RECORD EXTRACTS: Begin
/-- **Every doubly marked chain of the diagram of `Π^{(N)}` is at most `C(b,c) K^{N-5}`** (`N = n+1`; marks at
`j, l < 2N+1`; `K = 2Δ̃_{p_c}Δ_{p_c} ≤ 1`): Hara's Step 2 on the chains, split at the `b`-mark.
[cite: Hara2008, §3.4 (Steps 2–3)] [cite: HeydenreichVanDerHofstad2017, §7.5.2] -/
theorem chain_exv_le {b c : ℝ} (hb : 0 ≤ b) (hc : 0 ≤ c) (hKB : KB d ≤ 1) (n : ℕ) {j l : ℕ}
    (hj : j < 2 * n + 3) (hl : l < 2 * n + 3) :
    ∑' p, pkChainL (vDelta d) (mKsE d n (exv j l b c)) p * eDiag d p ≤ Cbig d b c * KB d ^ (n - 4) := by
  have hl' := hl
  set ex := exv j l b c with hex
  have hpat : ∀ k, ex k ∈ pats b c := fun k => exv_mem_pats j l b c k
  have hpatC : ∀ k, k ≠ j → ex k ∈ patsC c := fun k hk => exv_mem_patsC b c hk
  have hnn : ∀ k, 0 ≤ (ex k).1 ∧ 0 ≤ (ex k).2 := fun k => nonneg_of_mem_pats hb hc (hpat k)
  -- abbreviations of the sums
  set S := 1 + Ssum d c with hS
  set U := 1 + Usum d c with hU
  set M := 1 + Msum d b c with hM
  set R := 1 + Rsum d c with hR
  set W := 1 + Wsum d b c with hW
  set T := 1 + Tsum d b c with hT
  have h1S : 1 ≤ S := le_self_add
  have h1U : 1 ≤ U := le_self_add
  have h1M : 1 ≤ M := le_self_add
  have h1R : 1 ≤ R := le_self_add
  have h1W : 1 ≤ W := le_self_add
  have h1T : 1 ≤ T := le_self_add
  have hCbig : Cbig d b c = S ^ 2 * U ^ 2 * (M * R + W * R ^ 2 + M * T * R) := rfl
  -- the four positions of the `b`-mark
  rcases Nat.eq_zero_or_pos j with hj0 | hjpos
  · -- `j = 0`: split at the start
    subst hj0
    refine (chain_le_split_start n ex).trans ?_
    have e1 : pkNormMix (kProp (gE d (ex 0).1) (gE d (ex 0).2)) ≤ W :=
      (pkNormMix_kProp_gE_le _ _).trans (haraWBar_le_Wsum (hpat 0))
    have e2 : pkNormOne (kRungL (kB1w d (ex 1).1 (ex 1).2)) ≤ R :=
      (pkNormOne_kRungL_kB1w_le_rungB (hnn 1).2).trans (rungB_le_Rsum (hpatC 1 (by omega)))
    have e3 : rnormK d ex 1 n ≤ U * KB d ^ (n - 1) * S := rnormK_exv_le hb hc hKB n 1 (by omega)
    calc _ ≤ W * (R * (U * KB d ^ (n - 1) * S)) := mul_le_mul' e1 (mul_le_mul' e2 e3)
      _ = S * U * (W * R) * KB d ^ (n - 1) := by ring
      _ ≤ S ^ 2 * U ^ 2 * (M * R + W * R ^ 2 + M * T * R) * KB d ^ (n - 4) := by
          refine mul_le_mul' ?_ (pow_le_pow_right_of_le_one' hKB (by omega))
          refine mul_le_mul' (mul_le_mul' ?_ ?_) ?_
          · rw [pow_two]; exact le_mul_of_one_le_right' h1S
          · rw [pow_two]; exact le_mul_of_one_le_right' h1U
          · calc W * R ≤ W * R ^ 2 := mul_le_mul' le_rfl (by rw [pow_two]; exact le_mul_of_one_le_right' h1R)
              _ ≤ M * R + W * R ^ 2 := le_add_self
              _ ≤ _ := le_self_add
  by_cases hjend : j = 2 * n + 2
  · -- `j = 2n+2`: split at the end
    subst hjend
    refine (chain_le_split_end n ex).trans ?_
    have e0 : pkNormInf (kStartW d (ex 0).1 (ex 0).2) ≤ S := pkNormInf_kStartW_le_Ssum (hpatC 0 (by omega))
    have e1 : lnorm d ex 0 n ≤ U * KB d ^ (n - 1) := lnorm_exv_le hb hc hKB n 0 (by omega)
    have e2 : pkNormInf (kRungR (kB1w d (ex (2 * n + 1)).1 (ex (2 * n + 1)).2)) ≤ R :=
      (pkNormInf_kRungR_kB1w_le_rungB (hnn _).2).trans (rungB_le_Rsum (hpatC _ (by omega)))
    have e3 : pkNormMix (kProp (gE d (ex (2 * n + 2)).1) (gE d (ex (2 * n + 2)).2)) ≤ W :=
      (pkNormMix_kProp_gE_le _ _).trans (haraWBar_le_Wsum (hpat _))
    calc _ ≤ S * (U * KB d ^ (n - 1)) * (R * W) := mul_le_mul' (mul_le_mul' e0 e1) (mul_le_mul' e2 e3)
      _ = S * U * (W * R) * KB d ^ (n - 1) := by ring
      _ ≤ S ^ 2 * U ^ 2 * (M * R + W * R ^ 2 + M * T * R) * KB d ^ (n - 4) := by
          refine mul_le_mul' ?_ (pow_le_pow_right_of_le_one' hKB (by omega))
          refine mul_le_mul' (mul_le_mul' ?_ ?_) ?_
          · rw [pow_two]; exact le_mul_of_one_le_right' h1S
          · rw [pow_two]; exact le_mul_of_one_le_right' h1U
          · calc W * R ≤ W * R ^ 2 := mul_le_mul' le_rfl (by rw [pow_two]; exact le_mul_of_one_le_right' h1R)
              _ ≤ M * R + W * R ^ 2 := le_add_self
              _ ≤ _ := le_self_add
  rcases Nat.even_or_odd j with ⟨u, hu⟩ | ⟨u', hu'⟩
  · -- `j = 2u`, `1 ≤ u ≤ n`: split at the `B₂` of unit `u`
    have hu1 : 1 ≤ u := by omega
    have hun : u ≤ n := by omega
    have hj2 : j = 2 * u := by omega
    refine (chain_le_split_B2 n ex hu1 hun).trans ?_
    have e0 : pkNormInf (kStartW d (ex 0).1 (ex 0).2) ≤ S := pkNormInf_kStartW_le_Ssum (hpatC 0 (by omega))
    have e1 : lnorm d ex 0 (u - 1) ≤ U * KB d ^ (u - 1 - 1) := lnorm_exv_le hb hc hKB (u - 1) 0 (by omega)
    have e2 : pkNormInf (kRungR (kB1w d (ex (2 * u - 1)).1 (ex (2 * u - 1)).2)) ≤ R :=
      (pkNormInf_kRungR_kB1w_le_rungB (hnn _).2).trans (rungB_le_Rsum (hpatC _ (by omega)))
    have e3 : haraWBar d (ex (2 * u)).1 (ex (2 * u)).2 ≤ W := haraWBar_le_Wsum (hpat _)
    have e4 : pkNormOne (kRungL (kB1w d (ex (2 * u + 1)).1 (ex (2 * u + 1)).2)) ≤ R :=
      (pkNormOne_kRungL_kB1w_le_rungB (hnn _).2).trans (rungB_le_Rsum (hpatC _ (by omega)))
    have e5 : pkNormMix (kB1w d (ex (2 * u - 1)).1 (ex (2 * u - 1)).2) ≤ M :=
      (pkNormMix_kB1w_le_mixB (hnn _).2).trans (mixB_le_Msum (hpat _))
    have e6 : wE (ex (2 * u)).2 (0 : Site d) * haraTBar d 0 (ex (2 * u)).1 ≤ T := wE_haraTBar_le_Tsum (hpat _)
    have e7 : rnormK d ex (u + 1) (n - u) ≤ U * KB d ^ (n - u - 1) * S := rnormK_exv_le hb hc hKB (n - u) (u + 1) (by omega)
    calc _ ≤ S * (U * KB d ^ (u - 1 - 1)) * (R * W * R + M * (T * R)) * (U * KB d ^ (n - u - 1) * S) :=
          mul_le_mul' (mul_le_mul' (mul_le_mul' e0 e1) (add_le_add (mul_le_mul' (mul_le_mul' e2 e3) e4)
            (mul_le_mul' e5 (mul_le_mul' e6 e4)))) e7
      _ = S ^ 2 * U ^ 2 * (W * R ^ 2 + M * T * R) * (KB d ^ (u - 1 - 1) * KB d ^ (n - u - 1)) := by ring
      _ ≤ S ^ 2 * U ^ 2 * (M * R + W * R ^ 2 + M * T * R) * KB d ^ (n - 4) := by
          refine mul_le_mul' (mul_le_mul' le_rfl ?_) (KB_pow_mul_pow_le hKB (by omega))
          rw [add_assoc]; exact le_add_self
  · -- `j = 2u'+1 = 2u-1`, `1 ≤ u ≤ n+1`: split at the `B₁` of unit `u`
    set u := u' + 1 with hu
    have hj2 : j = 2 * u - 1 := by omega
    have hu1 : 1 ≤ u := by omega
    have hun : u ≤ n + 1 := by omega
    refine (chain_le_split_B1 n ex hu1 hun).trans ?_
    have e0 : pkNormInf (kStartW d (ex 0).1 (ex 0).2) ≤ S := pkNormInf_kStartW_le_Ssum (hpatC 0 (by omega))
    have e1 : lnorm d ex 0 (u - 1) ≤ U * KB d ^ (u - 1 - 1) := lnorm_exv_le hb hc hKB (u - 1) 0 (by omega)
    have e2 : pkNormMix (kB1w d (ex (2 * u - 1)).1 (ex (2 * u - 1)).2) ≤ M :=
      (pkNormMix_kB1w_le_mixB (hnn _).2).trans (mixB_le_Msum (hpat _))
    have e3 : rnormK d ex u (n + 1 - u) ≤ U * KB d ^ (n + 1 - u - 1) * S := rnormK_exv_le hb hc hKB (n + 1 - u) u (by omega)
    calc _ ≤ S * (U * KB d ^ (u - 1 - 1)) * M * (U * KB d ^ (n + 1 - u - 1) * S) :=
          mul_le_mul' (mul_le_mul' (mul_le_mul' e0 e1) e2) e3
      _ = S ^ 2 * U ^ 2 * M * (KB d ^ (u - 1 - 1) * KB d ^ (n + 1 - u - 1)) := by ring
      _ ≤ S ^ 2 * U ^ 2 * (M * R + W * R ^ 2 + M * T * R) * KB d ^ (n - 4) := by
          refine mul_le_mul' (mul_le_mul' le_rfl ?_) (KB_pow_mul_pow_le hKB (by omega))
          exact (le_mul_of_one_le_right' h1R).trans (le_self_add.trans le_self_add)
RECORD EXTRACTS: End
ACTION ITEM
Every line above with the string "Cbig" in it should be copied into the answer.

ANSWER FOR THIS EXERCISE
    ∑' p, pkChainL (vDelta d) (mKsE d n (exv j l b c)) p * eDiag d p ≤ Cbig d b c * KB d ^ (n - 4) := by
  have hCbig : Cbig d b c = S ^ 2 * U ^ 2 * (M * R + W * R ^ 2 + M * T * R) := rfl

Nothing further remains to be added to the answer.